How Computer Science Boosts Game Theory
By BEN BRUBAKER

The legendary mathematician John von Neumann made major contributions to many fields of math and science, from set theory to quantum physics to climate science. But he's most famous for two works that appeared just one year apart in the mid-1940s. The first was a 600-page book that established the theoretical foundations of game theory, the mathematical study of strategic competitions. The second, a technical report on the design of a new kind of computer that could run different programs to accomplish different tasks, was one of the most influential documents in the history of computer science.
 
If von Neumann saw a connection between computer science and game theory, he never wrote about it, and the two fields mostly evolved separately for the next 50 years.
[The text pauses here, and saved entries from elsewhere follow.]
import Summits.Ventures.PercRepro.AntipodalSMC
import Summits.Ventures.PercRepro.LemmaBPointed

/-!
# Lemma B for maps avoiding the non-crossing cells (the `M₃`-valued case), any `d`

The C-005 kernel `crossKernel cross4` fails the SMC second-difference condition on exactly the
24 cover pairs `(x_i ⋖ ⊤) × (R ⋖ x_j)`, `R` a non-crossing two-block cell below `x_j`
(`proofs/P6-antipodal-smc.md` §3): every failure involves one of the ten non-crossing proper cells of
`Part(4)`. On the sub-poset `{⊥, x_1, x_2, x_3, ⊤}` (the lattice `M₃`, the image of the maps in p4's
exhaustive `d = 5` census of 275,665,902 monotone maps) the condition holds on all comparable pairs
— the same 49-case table as for `Part(3)`. Hence, by the antipodal SMC principle
(`sum_kernel_compl_nonneg` on the subtype of admissible cells), Lemma B holds for every monotone map
whose values lie in `{⊥, ⊤} ∪ range x`, for any crossing family `x` whose cells are proper, and for
every `d`:

* `LemmaBFamily_of_image_subset` — the generic statement (any `k`, any crossing family `x` with
  `x i ≠ ⊥, ⊤`);
* **`LemmaB_of_M3_valued`** — the `k = 4` instance: a monotone `c : Config S → Setoid (Fin 4)` with
  `c σ ∈ {⊥, ⊤, ab|cd, ac|bd, ad|bc}` for all `σ` satisfies `crossCount cross4 c ≤ topBotCount c`.

So a counterexample to Lemma B (k = 4), if any, must use a non-crossing proper cell: the gap is
exactly the interaction `(R ⋖ x_j)` with `(x_i ⋖ ⊤)`.
-/

namespace PercRepro

open Finset

/-! ### The kernel of a crossing family on the cells `⊥`, `x_i`, `⊤` -/

section FamilyKernel

variable {k r : ℕ} {x : Fin r → Setoid (Fin k)}

open Classical in
/-- The family kernel vanishes on the diagonal (the cells of the family are distinct, `⊥ ≠ ⊤`). -/
theorem crossKernel_self (hx : Function.Injective x) (hne : (⊥ : Setoid (Fin k)) ≠ ⊤)
    (s : Setoid (Fin k)) : crossKernel x s s = 0 := by
  unfold crossKernel
  have h1 : ∀ i j : Fin r, (if i ≠ j ∧ s = x i ∧ s = x j then (1 : ℝ) else 0) = 0 := by
    intro i j
    rw [if_neg]
    rintro ⟨hij, h1, h2⟩
    exact hij (hx (h1.symm.trans h2))
  rw [if_neg (fun h => hne (h.2.symm.trans h.1)), if_neg (fun h => hne (h.1.symm.trans h.2)),
    Finset.sum_eq_zero (fun i _ => Finset.sum_eq_zero (fun j _ => h1 i j))]
  norm_num

open Classical in
/-- Cross kernel of a pointed family: the pair `(⊤, ⊥)` has kernel value `1`. -/
theorem crossKernel_top_bot (hbot : ∀ i, x i ≠ ⊥) (hne : (⊥ : Setoid (Fin k)) ≠ ⊤) :
    crossKernel x ⊤ ⊥ = 1 := by
  unfold crossKernel
  have h1 : ∀ i j : Fin r, (if i ≠ j ∧ (⊥ : Setoid (Fin k)) = x i ∧ (⊤ : Setoid (Fin k)) = x j
      then (1 : ℝ) else 0) = 0 := by
    intro i j
    rw [if_neg]
    rintro ⟨-, h, -⟩
    exact hbot i h.symm
  rw [if_pos ⟨rfl, rfl⟩, if_neg (fun h => hne h.1.symm),
    Finset.sum_eq_zero (fun i _ => Finset.sum_eq_zero (fun j _ => h1 i j))]
  norm_num

open Classical in
/-- Cross kernel of a pointed family: the pair `(⊥, ⊤)` has kernel value `1`. -/
theorem crossKernel_bot_top (hbot : ∀ i, x i ≠ ⊥) (hne : (⊥ : Setoid (Fin k)) ≠ ⊤) :
    crossKernel x ⊥ ⊤ = 1 := by
  unfold crossKernel
  have h1 : ∀ i j : Fin r, (if i ≠ j ∧ (⊤ : Setoid (Fin k)) = x i ∧ (⊥ : Setoid (Fin k)) = x j
      then (1 : ℝ) else 0) = 0 := by
    intro i j
    rw [if_neg]
    rintro ⟨-, -, h⟩
    exact hbot j h.symm
  rw [if_neg (fun h => hne h.1), if_pos ⟨rfl, rfl⟩,
    Finset.sum_eq_zero (fun i _ => Finset.sum_eq_zero (fun j _ => h1 i j))]
  norm_num

open Classical in
/-- Cross kernel of a pointed family: `(⊤, x j)` has kernel value `0`. -/
theorem crossKernel_top_cell (hbot : ∀ i, x i ≠ ⊥) (htop : ∀ i, x i ≠ ⊤) (j : Fin r) :
    crossKernel x ⊤ (x j) = 0 := by
  unfold crossKernel
  have h1 : ∀ i i' : Fin r, (if i ≠ i' ∧ x j = x i ∧ (⊤ : Setoid (Fin k)) = x i'
      then (1 : ℝ) else 0) = 0 := by
    intro i i'
    rw [if_neg]
    rintro ⟨-, -, h⟩
    exact htop i' h.symm
  rw [if_neg (fun h => hbot j h.2), if_neg (fun h => htop j h.2),
    Finset.sum_eq_zero (fun i _ => Finset.sum_eq_zero (fun i' _ => h1 i i'))]
  norm_num

open Classical in
/-- Cross kernel of a pointed family: `(x i, ⊤)` has kernel value `0`. -/
theorem crossKernel_cell_top (hbot : ∀ i, x i ≠ ⊥) (htop : ∀ i, x i ≠ ⊤) (i : Fin r) :
    crossKernel x (x i) ⊤ = 0 := by
  unfold crossKernel
  have h1 : ∀ i' j : Fin r, (if i' ≠ j ∧ (⊤ : Setoid (Fin k)) = x i' ∧ x i = x j
      then (1 : ℝ) else 0) = 0 := by
    intro i' j
    rw [if_neg]
    rintro ⟨-, h, -⟩
    exact htop i' h.symm
  rw [if_neg (fun h => htop i h.1), if_neg (fun h => hbot i h.1),
    Finset.sum_eq_zero (fun i' _ => Finset.sum_eq_zero (fun j _ => h1 i' j))]
  norm_num

open Classical in
/-- Cross kernel of a pointed family: `(⊥, x j)` has kernel value `0`. -/
theorem crossKernel_bot_cell (hbot : ∀ i, x i ≠ ⊥) (htop : ∀ i, x i ≠ ⊤)
    (hne : (⊥ : Setoid (Fin k)) ≠ ⊤) (j : Fin r) : crossKernel x ⊥ (x j) = 0 := by
  unfold crossKernel
  have h1 : ∀ i i' : Fin r, (if i ≠ i' ∧ x j = x i ∧ (⊥ : Setoid (Fin k)) = x i'
      then (1 : ℝ) else 0) = 0 := by
    intro i i'
    rw [if_neg]
    rintro ⟨-, -, h⟩
    exact hbot i' h.symm
  rw [if_neg (fun h => hne h.1), if_neg (fun h => htop j h.2),
    Finset.sum_eq_zero (fun i _ => Finset.sum_eq_zero (fun i' _ => h1 i i'))]
  norm_num

open Classical in
/-- Cross kernel of a pointed family: `(x i, ⊥)` has kernel value `0`. -/
theorem crossKernel_cell_bot (hbot : ∀ i, x i ≠ ⊥) (htop : ∀ i, x i ≠ ⊤) (i : Fin r) :
    crossKernel x (x i) ⊥ = 0 := by
  unfold crossKernel
  have h1 : ∀ i' j : Fin r, (if i' ≠ j ∧ (⊥ : Setoid (Fin k)) = x i' ∧ x i = x j
      then (1 : ℝ) else 0) = 0 := by
    intro i' j
    rw [if_neg]
    rintro ⟨-, h, -⟩
    exact hbot i' h.symm
  rw [if_neg (fun h => htop i h.1), if_neg (fun h => hbot i h.1),
    Finset.sum_eq_zero (fun i' _ => Finset.sum_eq_zero (fun j _ => h1 i' j))]
  norm_num

open Classical in
/-- The family kernel at two cells of the family: `-1` when distinct, `0` when equal. -/
theorem crossKernel_cell_cell (hx : Function.Injective x) (hbot : ∀ i, x i ≠ ⊥)
    (htop : ∀ i, x i ≠ ⊤) (i j : Fin r) :
    crossKernel x (x i) (x j) = if i = j then 0 else -1 := by
  unfold crossKernel
  have h1 : ∀ i' j' : Fin r, (if i' ≠ j' ∧ x j = x i' ∧ x i = x j' then (1 : ℝ) else 0) =
      if i' = j ∧ j' = i ∧ i ≠ j then 1 else 0 := by
    intro i' j'
    by_cases e1 : i' = j <;> by_cases e2 : j' = i
    · rw [e1, e2]
      by_cases hij : i = j
      · simp [hij]
      · simp [hij, Ne.symm hij]
    · have : x i ≠ x j' := fun h => e2 (hx h).symm
      simp [e1, e2, this]
    · have : x j ≠ x i' := fun h => e1 (hx h).symm
      simp [e1, e2, this]
    · have : x j ≠ x i' := fun h => e1 (hx h).symm
      simp [e1, e2, this]
  simp only [h1, htop i, hbot i, false_and, if_false, zero_add, zero_sub]
  by_cases hij : i = j
  · subst hij
    simp
  · rw [if_neg hij, Finset.sum_eq_single j]
    · rw [Finset.sum_eq_single i]
      · simp [hij]
      · intro b _ hb
        simp [hb]
      · simp
    · intro b _ hb
      refine Finset.sum_eq_zero fun b' _ => ?_
      simp [hb]
    · simp

end FamilyKernel

/-! ### The sub-poset `{⊥, x_i, ⊤}` and the second-difference condition on it -/

section M3

variable {k r : ℕ} (x : Fin r → Setoid (Fin k))

/-- The admissible cells: `⊥`, `⊤`, or a cell of the family. -/
def IsFamilyCell (s : Setoid (Fin k)) : Prop := s = ⊥ ∨ s = ⊤ ∨ ∃ i, s = x i

variable {x}

/-- A cell of a crossing family with proper cells is below another one only if they are equal. -/
theorem IsCrossingFamily.le_iff (hx : IsCrossingFamily x) (hbot : ∀ i, x i ≠ ⊥) {i j : Fin r} :
    x i ≤ x j ↔ i = j := by
  constructor
  · intro h
    by_contra hij
    have hinf : x i ⊓ x j = ⊥ := hx.inf_eq_bot hij
    rw [inf_eq_left.2 h] at hinf
    exact hbot i hinf
  · rintro rfl
    exact le_rfl

/-- A strict comparison between admissible cells starts at `⊥` or ends at `⊤`. -/
theorem IsFamilyCell.lt_cases (hx : IsCrossingFamily x) (hbot : ∀ i, x i ≠ ⊥)
    (htop : ∀ i, x i ≠ ⊤) (hne : (⊥ : Setoid (Fin k)) ≠ ⊤) {a b : Setoid (Fin k)}
    (ha : IsFamilyCell x a) (hb : IsFamilyCell x b) (h : a < b) :
    (a = ⊥ ∧ ∃ i, b = x i) ∨ (a = ⊥ ∧ b = ⊤) ∨ (∃ i, a = x i ∧ b = ⊤) := by
  rcases ha with rfl | rfl | ⟨i, rfl⟩ <;> rcases hb with rfl | rfl | ⟨j, rfl⟩
  · exact absurd h (lt_irrefl _)
  · exact Or.inr (Or.inl ⟨rfl, rfl⟩)
  · exact Or.inl ⟨rfl, j, rfl⟩
  · exact absurd (top_le_iff.1 h.le) hne
  · exact absurd h (lt_irrefl _)
  · exact absurd (top_le_iff.1 h.le) (htop j)
  · exact absurd (le_bot_iff.1 h.le) (hbot i)
  · exact Or.inr (Or.inr ⟨i, rfl, rfl⟩)
  · exact absurd ((hx.le_iff hbot).1 h.le) (fun hij => h.ne (by rw [hij]))

/-- **The family kernel is SMC on the admissible cells**: nonpositive second differences on all
comparable pairs of `{⊥, x_i, ⊤}`. -/
theorem crossKernel_second_difference_of_isFamilyCell (hx : IsCrossingFamily x)
    (hbot : ∀ i, x i ≠ ⊥) (htop : ∀ i, x i ≠ ⊤) (hne : (⊥ : Setoid (Fin k)) ≠ ⊤)
    {a b a' b' : Setoid (Fin k)} (ha : IsFamilyCell x a) (hb : IsFamilyCell x b)
    (ha' : IsFamilyCell x a') (hb' : IsFamilyCell x b') (hab : a ≤ b) (hab' : a' ≤ b') :
    crossKernel x b b' - crossKernel x b a' - crossKernel x a b' + crossKernel x a a' ≤ 0 := by
  rcases eq_or_lt_of_le hab with rfl | hab
  · linarith
  rcases eq_or_lt_of_le hab' with rfl | hab'
  · linarith
  rcases IsFamilyCell.lt_cases hx hbot htop hne ha hb hab with ⟨rfl, i, rfl⟩ | ⟨rfl, rfl⟩ |
      ⟨i, rfl, rfl⟩ <;>
    rcases IsFamilyCell.lt_cases hx hbot htop hne ha' hb' hab' with ⟨rfl, j, rfl⟩ | ⟨rfl, rfl⟩ |
      ⟨j, rfl, rfl⟩ <;>
    simp only [crossKernel_top_bot hbot hne, crossKernel_bot_top hbot hne,
      crossKernel_top_cell hbot htop, crossKernel_cell_top hbot htop, crossKernel_bot_cell hbot htop hne,
      crossKernel_cell_bot hbot htop, crossKernel_cell_cell hx.injective hbot htop,
      crossKernel_self hx.injective hne] <;>
    (try split_ifs) <;> norm_num

/-- **Lemma B for maps with admissible values** (any crossing family with proper cells, any `d`):
if every value of the monotone map `c` is `⊥`, `⊤` or a cell of the family, then the antipodal pairs
carrying two distinct cells of the family are at most the `{⊤, ⊥}` antipodal pairs. -/
theorem LemmaBFamily_of_image_subset (hx : IsCrossingFamily x) (hbot : ∀ i, x i ≠ ⊥)
    (htop : ∀ i, x i ≠ ⊤) (hne : (⊥ : Setoid (Fin k)) ≠ ⊤) {S : Type} [Fintype S] [DecidableEq S]
    (c : Config S → Setoid (Fin k)) (hc : Monotone c) (hM : ∀ σ, IsFamilyCell x (c σ)) :
    crossCount x c ≤ topBotCount c := by
  -- the map into the subtype of admissible cells
  let c' : Config S → {s : Setoid (Fin k) // IsFamilyCell x s} := fun σ => ⟨c σ, hM σ⟩
  have hc' : Monotone c' := fun σ τ h => Subtype.mk_le_mk.2 (hc h)
  have h := sum_kernel_compl_nonneg hc' (fun a b => crossKernel x a.1 b.1)
    (fun a => le_of_eq (crossKernel_self hx.injective hne a.1).symm)
    (fun a b a' b' hab hab' => crossKernel_second_difference_of_isFamilyCell hx hbot htop hne
      a.2 b.2 a'.2 b'.2 hab hab')
  change 0 ≤ ∑ σ : Config S, crossKernel x (c σ) (c σᶜ) at h
  rw [sum_crossKernel_compl hx.injective] at h
  have h' : (crossCount x c : ℝ) ≤ topBotCount c := by linarith
  exact_mod_cast h'

end M3

/-! ### The `k = 4` instance: the three crossing partitions -/

/-- `cross4 i` is not the one-block partition. -/
theorem cross4_ne_top (i : Fin 3) : cross4 i ≠ ⊤ := by
  intro h
  have h1 : cross4 i 0 1 := by rw [h]; trivial
  have h2 : cross4 i 0 2 := by rw [h]; trivial
  rw [cross4_rel] at h1 h2
  fin_cases i <;> simp at h1 h2

/-- The discrete and the one-block partition of four indices differ. -/
theorem Setoid.bot_ne_top_fin4 : (⊥ : Setoid (Fin 4)) ≠ ⊤ := by
  intro h
  have h1 : (⊤ : Setoid (Fin 4)) 0 1 := trivial
  rw [← h] at h1
  exact absurd (show (0 : Fin 4) = 1 from h1) (by decide)

/-- **Lemma B (k = 4) for `M₃`-valued maps, every `d`**: a monotone map into the partitions of four
indices all of whose values are `⊥`, `⊤` or a crossing partition satisfies Lemma B. This is the
class of p4's exhaustive `d = 5` census (275,665,902 maps), now for all `d`; a counterexample to
`LemmaBAbstract` must take a non-crossing proper value. -/
theorem LemmaB_of_M3_valued {S : Type} [Fintype S] [DecidableEq S]
    (c : Config S → Setoid (Fin 4)) (hc : Monotone c)
    (hM : ∀ σ, c σ = ⊥ ∨ c σ = ⊤ ∨ ∃ i, c σ = cross4 i) :
    crossCount cross4 c ≤ topBotCount c :=
  LemmaBFamily_of_image_subset cross4_isCrossingFamily cross4_ne_bot cross4_ne_top
    Setoid.bot_ne_top_fin4 c hc hM

/-- The `k = 3` theorem `LemmaB3Abstract_holds` is the instance of the generic statement in which the
classification `Setoid.fin3_cases` supplies the admissibility of every value. -/
theorem LemmaB3Abstract_holds' : LemmaB3Abstract := fun c hc =>
  LemmaBFamily_of_image_subset cross3_isCrossingFamily cross3_ne_bot cross3_ne_top
    Setoid.bot_ne_top_fin3 c hc (fun σ => Setoid.fin3_cases (c σ))

end PercRepro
But toward the end of the 20th century, researchers began to appreciate that mathematical techniques from computer science could illuminate many of the most important questions in game theory and vice versa.
 
Game theorists study mathematical models of competitions ranging from rock-paper-scissors to markets and auctions. In all of these contests, the most advantageous moves for each player can depend on what other players do. It can be hard to figure out what strategy is best.
 
Computer scientists also study mathematical models of real-world problems. But they traditionally focus on cases where a single actor evaluates a fixed environment. For the classic problem of finding the fastest route through a road network, for instance, they assume that the time required to travel down each road doesn't change.
 
Of course in the real world, if everyone takes the same roads, there might be a traffic jam, which will affect which route is fastest. Similar congestion effects can arise in communication networks. The advent of the internet prompted computer scientists to pay more attention to cases where many actors try to solve a problem at once, and ideas from game theory were indispensable to their analysis. Computer science techniques, in turn, proved useful for analyzing games where players compete directly.
 
Researchers discovered many other links between computer science and game theory in the 1990s and early 2000s. More recently, the growing use of price-setting algorithms and the rise of powerful artificial intelligence models have raised new questions that scientists are just beginning to explore.
 
What's New and Noteworthy

One of the most famous results in game theory says that in every game, there's a special state called Nash equilibrium, where each player's strategy is the best possible response to what every other player does. In principle, once a game reaches equilibrium, nothing will change, since no player has any incentive to try a different strategy. But the original theorem that established the existence of a Nash equilibrium said nothing about how players would get there. In a celebrated 2008 paper, a team of computer scientists including Constantinos Daskalakis proved that in some games, it's fiendishly difficult to figure out what the Nash equilibrium would look like. Erica Klarreich recounted the story of that breakthrough in her 2018 profile of Daskalakis. Klarreich also covered a related result, in which two computer scientists established limits on how quickly players can reach equilibrium when they don't initially know how much their opponents value different outcomes.
 
To theoretical computer scientists, the word "algorithm" means a mathematical procedure for solving a specific problem. Game theorists have embraced this definition, using algorithms to model the strategies that humans adopt in many different games. But these days, humans are no longer the only players in economic competitions that game theorists study. Merchants often determine how much to charge for their products using pricing algorithms — computer programs that follow mathematical rules to automatically adjust prices based on the latest data about the market. The widespread adoption of pricing algorithms has provoked concern that unexpected interactions between them could yield artificially high prices, a phenomenon dubbed "algorithmic collusion." In October, I wrote about a recent paper that identified a new way that inflated prices can arise even with seemingly well-behaved algorithms.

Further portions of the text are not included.